[Opening Data records section]

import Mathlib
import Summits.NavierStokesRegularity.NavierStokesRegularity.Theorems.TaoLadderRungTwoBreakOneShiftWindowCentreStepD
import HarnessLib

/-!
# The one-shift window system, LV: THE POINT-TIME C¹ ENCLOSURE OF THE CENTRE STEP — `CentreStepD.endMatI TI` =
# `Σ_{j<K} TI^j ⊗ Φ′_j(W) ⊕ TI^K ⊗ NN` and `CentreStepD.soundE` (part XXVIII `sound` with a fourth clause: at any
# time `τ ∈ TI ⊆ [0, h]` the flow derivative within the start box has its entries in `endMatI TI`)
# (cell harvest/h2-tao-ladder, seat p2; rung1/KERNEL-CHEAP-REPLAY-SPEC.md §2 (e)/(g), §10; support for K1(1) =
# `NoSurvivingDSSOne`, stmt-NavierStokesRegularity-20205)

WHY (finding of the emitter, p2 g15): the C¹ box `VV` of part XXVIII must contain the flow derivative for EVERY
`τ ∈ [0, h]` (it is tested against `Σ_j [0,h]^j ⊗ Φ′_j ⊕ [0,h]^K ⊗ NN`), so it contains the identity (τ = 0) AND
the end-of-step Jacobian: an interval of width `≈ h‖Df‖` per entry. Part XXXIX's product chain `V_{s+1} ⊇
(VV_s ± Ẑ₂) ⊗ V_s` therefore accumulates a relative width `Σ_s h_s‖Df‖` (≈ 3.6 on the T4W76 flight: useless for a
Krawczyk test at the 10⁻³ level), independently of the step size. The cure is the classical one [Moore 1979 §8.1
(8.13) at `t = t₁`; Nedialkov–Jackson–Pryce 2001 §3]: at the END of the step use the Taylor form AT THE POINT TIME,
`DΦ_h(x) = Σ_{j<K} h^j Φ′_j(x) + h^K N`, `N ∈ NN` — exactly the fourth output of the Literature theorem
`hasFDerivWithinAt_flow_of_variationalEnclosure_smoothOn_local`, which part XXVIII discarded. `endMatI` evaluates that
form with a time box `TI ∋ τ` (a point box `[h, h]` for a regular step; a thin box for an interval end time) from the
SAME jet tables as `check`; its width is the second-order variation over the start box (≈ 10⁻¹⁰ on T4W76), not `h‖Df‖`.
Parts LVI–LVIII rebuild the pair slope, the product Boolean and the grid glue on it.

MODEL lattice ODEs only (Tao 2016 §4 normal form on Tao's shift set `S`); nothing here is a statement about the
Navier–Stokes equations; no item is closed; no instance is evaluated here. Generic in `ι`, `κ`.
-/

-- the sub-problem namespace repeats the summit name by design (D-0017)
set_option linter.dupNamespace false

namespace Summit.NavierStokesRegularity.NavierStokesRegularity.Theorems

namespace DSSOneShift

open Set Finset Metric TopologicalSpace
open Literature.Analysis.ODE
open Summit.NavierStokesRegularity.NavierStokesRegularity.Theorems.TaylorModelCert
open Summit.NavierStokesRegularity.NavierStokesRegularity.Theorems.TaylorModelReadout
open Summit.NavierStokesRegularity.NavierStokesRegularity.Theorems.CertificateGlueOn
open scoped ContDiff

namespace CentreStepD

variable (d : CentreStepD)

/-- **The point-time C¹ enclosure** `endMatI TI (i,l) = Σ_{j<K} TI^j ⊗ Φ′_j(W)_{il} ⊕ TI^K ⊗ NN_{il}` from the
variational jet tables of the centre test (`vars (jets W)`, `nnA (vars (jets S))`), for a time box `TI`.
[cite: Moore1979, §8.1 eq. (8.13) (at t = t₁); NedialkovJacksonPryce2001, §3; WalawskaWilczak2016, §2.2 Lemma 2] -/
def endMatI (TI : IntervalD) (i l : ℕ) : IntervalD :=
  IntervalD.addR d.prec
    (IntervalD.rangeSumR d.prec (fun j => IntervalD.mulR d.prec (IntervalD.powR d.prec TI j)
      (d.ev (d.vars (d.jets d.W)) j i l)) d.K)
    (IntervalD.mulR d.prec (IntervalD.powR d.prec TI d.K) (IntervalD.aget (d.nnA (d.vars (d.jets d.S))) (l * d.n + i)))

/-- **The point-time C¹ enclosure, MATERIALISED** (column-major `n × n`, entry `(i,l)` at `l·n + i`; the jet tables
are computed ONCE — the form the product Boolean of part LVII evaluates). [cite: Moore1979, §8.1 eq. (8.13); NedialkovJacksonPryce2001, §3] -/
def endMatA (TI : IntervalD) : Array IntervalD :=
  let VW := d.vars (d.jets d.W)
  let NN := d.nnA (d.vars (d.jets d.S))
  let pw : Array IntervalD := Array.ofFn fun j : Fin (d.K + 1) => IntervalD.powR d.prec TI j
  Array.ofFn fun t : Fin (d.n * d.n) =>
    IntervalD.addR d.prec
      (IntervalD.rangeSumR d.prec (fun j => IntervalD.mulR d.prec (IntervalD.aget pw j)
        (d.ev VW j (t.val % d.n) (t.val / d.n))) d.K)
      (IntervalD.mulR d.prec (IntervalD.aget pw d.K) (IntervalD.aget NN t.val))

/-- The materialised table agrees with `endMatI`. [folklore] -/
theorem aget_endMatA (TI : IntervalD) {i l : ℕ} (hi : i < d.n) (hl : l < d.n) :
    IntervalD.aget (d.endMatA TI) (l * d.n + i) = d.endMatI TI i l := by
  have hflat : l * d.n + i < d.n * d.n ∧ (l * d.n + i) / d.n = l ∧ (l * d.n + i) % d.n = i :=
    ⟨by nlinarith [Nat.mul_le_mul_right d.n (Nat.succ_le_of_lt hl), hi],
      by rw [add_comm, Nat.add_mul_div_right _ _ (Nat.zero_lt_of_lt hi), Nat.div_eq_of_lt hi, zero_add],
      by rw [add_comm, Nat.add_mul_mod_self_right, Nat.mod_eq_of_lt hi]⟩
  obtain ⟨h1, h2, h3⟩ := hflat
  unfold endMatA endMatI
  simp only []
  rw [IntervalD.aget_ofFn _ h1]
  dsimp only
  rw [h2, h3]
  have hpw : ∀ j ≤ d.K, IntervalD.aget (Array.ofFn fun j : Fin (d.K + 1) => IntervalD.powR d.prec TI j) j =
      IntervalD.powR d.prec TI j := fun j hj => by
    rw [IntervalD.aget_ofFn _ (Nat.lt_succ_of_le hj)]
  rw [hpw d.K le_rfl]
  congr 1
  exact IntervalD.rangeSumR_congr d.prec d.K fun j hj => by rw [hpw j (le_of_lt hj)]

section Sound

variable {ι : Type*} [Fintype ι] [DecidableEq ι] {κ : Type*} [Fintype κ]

[Closing Data records section]
[Opening Data records section]

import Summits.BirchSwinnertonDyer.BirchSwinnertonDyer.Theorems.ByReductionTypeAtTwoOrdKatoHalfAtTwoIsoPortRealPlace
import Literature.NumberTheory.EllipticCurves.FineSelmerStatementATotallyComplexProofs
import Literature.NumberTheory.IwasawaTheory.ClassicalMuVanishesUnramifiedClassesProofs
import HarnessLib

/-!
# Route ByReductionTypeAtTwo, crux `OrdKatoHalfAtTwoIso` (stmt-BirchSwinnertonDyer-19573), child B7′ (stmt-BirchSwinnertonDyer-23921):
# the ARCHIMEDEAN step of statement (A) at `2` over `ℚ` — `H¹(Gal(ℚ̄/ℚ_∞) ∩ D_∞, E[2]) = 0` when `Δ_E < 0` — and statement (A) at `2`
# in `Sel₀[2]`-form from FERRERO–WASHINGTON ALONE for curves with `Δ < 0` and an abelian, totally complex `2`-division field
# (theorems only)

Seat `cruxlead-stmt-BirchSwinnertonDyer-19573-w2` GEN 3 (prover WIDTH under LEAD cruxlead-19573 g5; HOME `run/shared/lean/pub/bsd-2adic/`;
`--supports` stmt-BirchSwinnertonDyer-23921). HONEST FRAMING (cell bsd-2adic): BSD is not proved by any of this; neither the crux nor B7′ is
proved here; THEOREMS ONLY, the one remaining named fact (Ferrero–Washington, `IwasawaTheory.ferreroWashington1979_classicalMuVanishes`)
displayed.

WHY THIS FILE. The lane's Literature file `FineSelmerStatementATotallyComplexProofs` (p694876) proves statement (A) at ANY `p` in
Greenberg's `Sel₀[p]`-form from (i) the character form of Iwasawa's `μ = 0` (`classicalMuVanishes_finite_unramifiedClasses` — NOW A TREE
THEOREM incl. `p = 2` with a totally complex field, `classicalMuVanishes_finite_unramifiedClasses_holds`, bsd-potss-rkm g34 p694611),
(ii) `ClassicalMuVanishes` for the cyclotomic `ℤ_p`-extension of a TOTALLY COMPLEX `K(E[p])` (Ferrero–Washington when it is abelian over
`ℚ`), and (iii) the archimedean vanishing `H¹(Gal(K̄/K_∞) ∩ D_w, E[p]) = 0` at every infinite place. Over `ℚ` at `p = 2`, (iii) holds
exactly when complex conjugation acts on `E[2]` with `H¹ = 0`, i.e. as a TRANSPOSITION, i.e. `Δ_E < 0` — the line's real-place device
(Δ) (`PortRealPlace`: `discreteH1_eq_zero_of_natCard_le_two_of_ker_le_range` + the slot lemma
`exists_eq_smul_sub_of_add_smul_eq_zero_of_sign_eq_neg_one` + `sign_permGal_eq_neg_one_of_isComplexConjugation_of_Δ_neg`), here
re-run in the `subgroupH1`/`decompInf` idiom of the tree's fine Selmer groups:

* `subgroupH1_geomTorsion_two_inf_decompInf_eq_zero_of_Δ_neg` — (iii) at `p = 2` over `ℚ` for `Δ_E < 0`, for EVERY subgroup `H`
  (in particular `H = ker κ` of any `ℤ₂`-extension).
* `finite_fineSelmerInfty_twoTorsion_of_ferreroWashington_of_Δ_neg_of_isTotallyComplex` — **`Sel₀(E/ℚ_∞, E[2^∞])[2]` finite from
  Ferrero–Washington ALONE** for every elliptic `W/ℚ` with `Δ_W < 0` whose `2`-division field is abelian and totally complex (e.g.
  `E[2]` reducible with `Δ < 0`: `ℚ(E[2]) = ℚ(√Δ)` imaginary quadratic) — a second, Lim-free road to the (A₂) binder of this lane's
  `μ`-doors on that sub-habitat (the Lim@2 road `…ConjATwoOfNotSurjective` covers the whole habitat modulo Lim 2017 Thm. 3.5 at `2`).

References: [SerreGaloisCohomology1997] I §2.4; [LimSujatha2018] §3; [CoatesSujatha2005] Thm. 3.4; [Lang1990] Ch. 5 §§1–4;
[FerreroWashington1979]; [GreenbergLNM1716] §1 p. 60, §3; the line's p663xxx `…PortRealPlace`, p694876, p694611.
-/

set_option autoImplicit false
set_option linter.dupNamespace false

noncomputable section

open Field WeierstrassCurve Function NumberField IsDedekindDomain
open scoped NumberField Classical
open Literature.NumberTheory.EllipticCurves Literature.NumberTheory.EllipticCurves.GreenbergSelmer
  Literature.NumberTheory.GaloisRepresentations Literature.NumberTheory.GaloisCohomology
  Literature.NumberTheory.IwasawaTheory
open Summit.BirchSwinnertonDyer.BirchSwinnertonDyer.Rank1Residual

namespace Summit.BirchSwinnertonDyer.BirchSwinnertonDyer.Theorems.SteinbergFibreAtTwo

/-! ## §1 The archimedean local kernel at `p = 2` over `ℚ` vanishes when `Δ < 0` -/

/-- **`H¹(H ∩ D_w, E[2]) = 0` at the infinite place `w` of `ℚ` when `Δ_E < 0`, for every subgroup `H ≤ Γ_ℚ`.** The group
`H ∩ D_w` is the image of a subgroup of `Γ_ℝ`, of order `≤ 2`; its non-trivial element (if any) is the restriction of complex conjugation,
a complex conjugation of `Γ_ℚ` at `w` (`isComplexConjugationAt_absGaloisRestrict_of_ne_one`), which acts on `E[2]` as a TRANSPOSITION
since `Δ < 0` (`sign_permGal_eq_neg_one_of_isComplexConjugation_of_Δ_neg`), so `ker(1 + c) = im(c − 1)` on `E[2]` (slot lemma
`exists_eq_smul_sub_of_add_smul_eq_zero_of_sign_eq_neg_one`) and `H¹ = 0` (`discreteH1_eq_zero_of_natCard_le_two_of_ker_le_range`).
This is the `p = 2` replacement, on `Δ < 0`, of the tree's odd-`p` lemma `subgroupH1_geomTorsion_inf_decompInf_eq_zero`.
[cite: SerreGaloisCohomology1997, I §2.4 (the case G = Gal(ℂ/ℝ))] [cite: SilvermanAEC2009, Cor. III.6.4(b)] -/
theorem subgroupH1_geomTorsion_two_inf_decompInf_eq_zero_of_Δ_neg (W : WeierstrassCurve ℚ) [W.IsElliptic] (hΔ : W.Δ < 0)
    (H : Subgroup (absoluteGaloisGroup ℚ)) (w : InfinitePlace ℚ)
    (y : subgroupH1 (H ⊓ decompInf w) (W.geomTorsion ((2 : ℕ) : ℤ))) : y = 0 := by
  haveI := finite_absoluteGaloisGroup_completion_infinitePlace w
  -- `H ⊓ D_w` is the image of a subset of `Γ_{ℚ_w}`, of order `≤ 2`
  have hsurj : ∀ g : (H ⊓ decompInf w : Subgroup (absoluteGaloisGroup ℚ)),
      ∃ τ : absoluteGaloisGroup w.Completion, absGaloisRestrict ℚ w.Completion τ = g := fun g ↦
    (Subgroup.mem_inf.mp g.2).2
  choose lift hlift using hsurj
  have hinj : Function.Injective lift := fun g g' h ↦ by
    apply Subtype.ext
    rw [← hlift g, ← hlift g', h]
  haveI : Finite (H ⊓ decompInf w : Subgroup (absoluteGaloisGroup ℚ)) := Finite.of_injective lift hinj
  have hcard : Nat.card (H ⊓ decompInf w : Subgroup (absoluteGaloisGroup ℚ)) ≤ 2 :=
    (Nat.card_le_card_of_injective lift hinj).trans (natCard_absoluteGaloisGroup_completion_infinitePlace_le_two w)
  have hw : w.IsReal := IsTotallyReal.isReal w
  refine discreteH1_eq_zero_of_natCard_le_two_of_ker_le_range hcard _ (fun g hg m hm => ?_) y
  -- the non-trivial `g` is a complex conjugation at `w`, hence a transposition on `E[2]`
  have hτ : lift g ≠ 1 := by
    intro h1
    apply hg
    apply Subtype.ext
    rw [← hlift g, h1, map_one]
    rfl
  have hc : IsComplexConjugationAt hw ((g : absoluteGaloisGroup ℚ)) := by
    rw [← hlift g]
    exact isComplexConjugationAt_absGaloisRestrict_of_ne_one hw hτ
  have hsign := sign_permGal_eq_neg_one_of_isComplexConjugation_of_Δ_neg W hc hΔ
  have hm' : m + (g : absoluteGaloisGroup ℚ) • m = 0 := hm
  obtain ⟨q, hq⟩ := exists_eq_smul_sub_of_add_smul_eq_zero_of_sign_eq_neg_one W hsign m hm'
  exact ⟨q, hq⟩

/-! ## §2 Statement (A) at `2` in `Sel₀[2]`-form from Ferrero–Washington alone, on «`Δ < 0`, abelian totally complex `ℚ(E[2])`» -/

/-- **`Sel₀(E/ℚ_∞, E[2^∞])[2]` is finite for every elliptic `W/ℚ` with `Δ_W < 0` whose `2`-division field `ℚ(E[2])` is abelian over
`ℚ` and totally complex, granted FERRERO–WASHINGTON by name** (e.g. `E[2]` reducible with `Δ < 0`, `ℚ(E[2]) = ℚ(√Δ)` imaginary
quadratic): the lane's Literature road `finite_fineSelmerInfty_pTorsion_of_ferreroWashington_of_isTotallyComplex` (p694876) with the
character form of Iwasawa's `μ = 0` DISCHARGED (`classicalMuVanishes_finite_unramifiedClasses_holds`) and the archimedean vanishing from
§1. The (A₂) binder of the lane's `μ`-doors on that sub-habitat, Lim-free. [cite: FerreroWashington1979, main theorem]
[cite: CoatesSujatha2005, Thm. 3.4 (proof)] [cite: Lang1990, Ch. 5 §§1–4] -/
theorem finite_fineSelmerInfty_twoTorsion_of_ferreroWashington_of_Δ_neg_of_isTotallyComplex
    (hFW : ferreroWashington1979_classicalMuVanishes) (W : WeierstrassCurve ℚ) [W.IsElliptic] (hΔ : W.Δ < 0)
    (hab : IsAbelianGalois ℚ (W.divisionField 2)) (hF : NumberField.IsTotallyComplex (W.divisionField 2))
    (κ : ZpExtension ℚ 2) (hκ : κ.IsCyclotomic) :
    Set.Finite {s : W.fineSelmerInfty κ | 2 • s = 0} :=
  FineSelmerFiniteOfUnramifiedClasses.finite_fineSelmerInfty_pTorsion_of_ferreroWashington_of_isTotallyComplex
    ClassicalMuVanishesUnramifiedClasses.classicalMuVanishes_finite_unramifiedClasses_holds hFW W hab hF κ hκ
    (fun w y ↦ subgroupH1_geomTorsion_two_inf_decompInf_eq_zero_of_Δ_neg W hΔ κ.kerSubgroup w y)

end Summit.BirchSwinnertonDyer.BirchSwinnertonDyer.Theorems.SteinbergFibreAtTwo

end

[Closing Data records section]

▶ [Your goal]:
Would you print, exactly as written, every line above from the one holding "import Mathlib" through the one holding "# The one-shift", with both included and no other lines?

▶ [Answer]:
import Mathlib
import Summits.NavierStokesRegularity.NavierStokesRegularity.Theorems.TaoLadderRungTwoBreakOneShiftWindowCentreStepD
import HarnessLib

/-!
# The one-shift window system, LV: THE POINT-TIME C¹ ENCLOSURE OF THE CENTRE STEP — `CentreStepD.endMatI TI` =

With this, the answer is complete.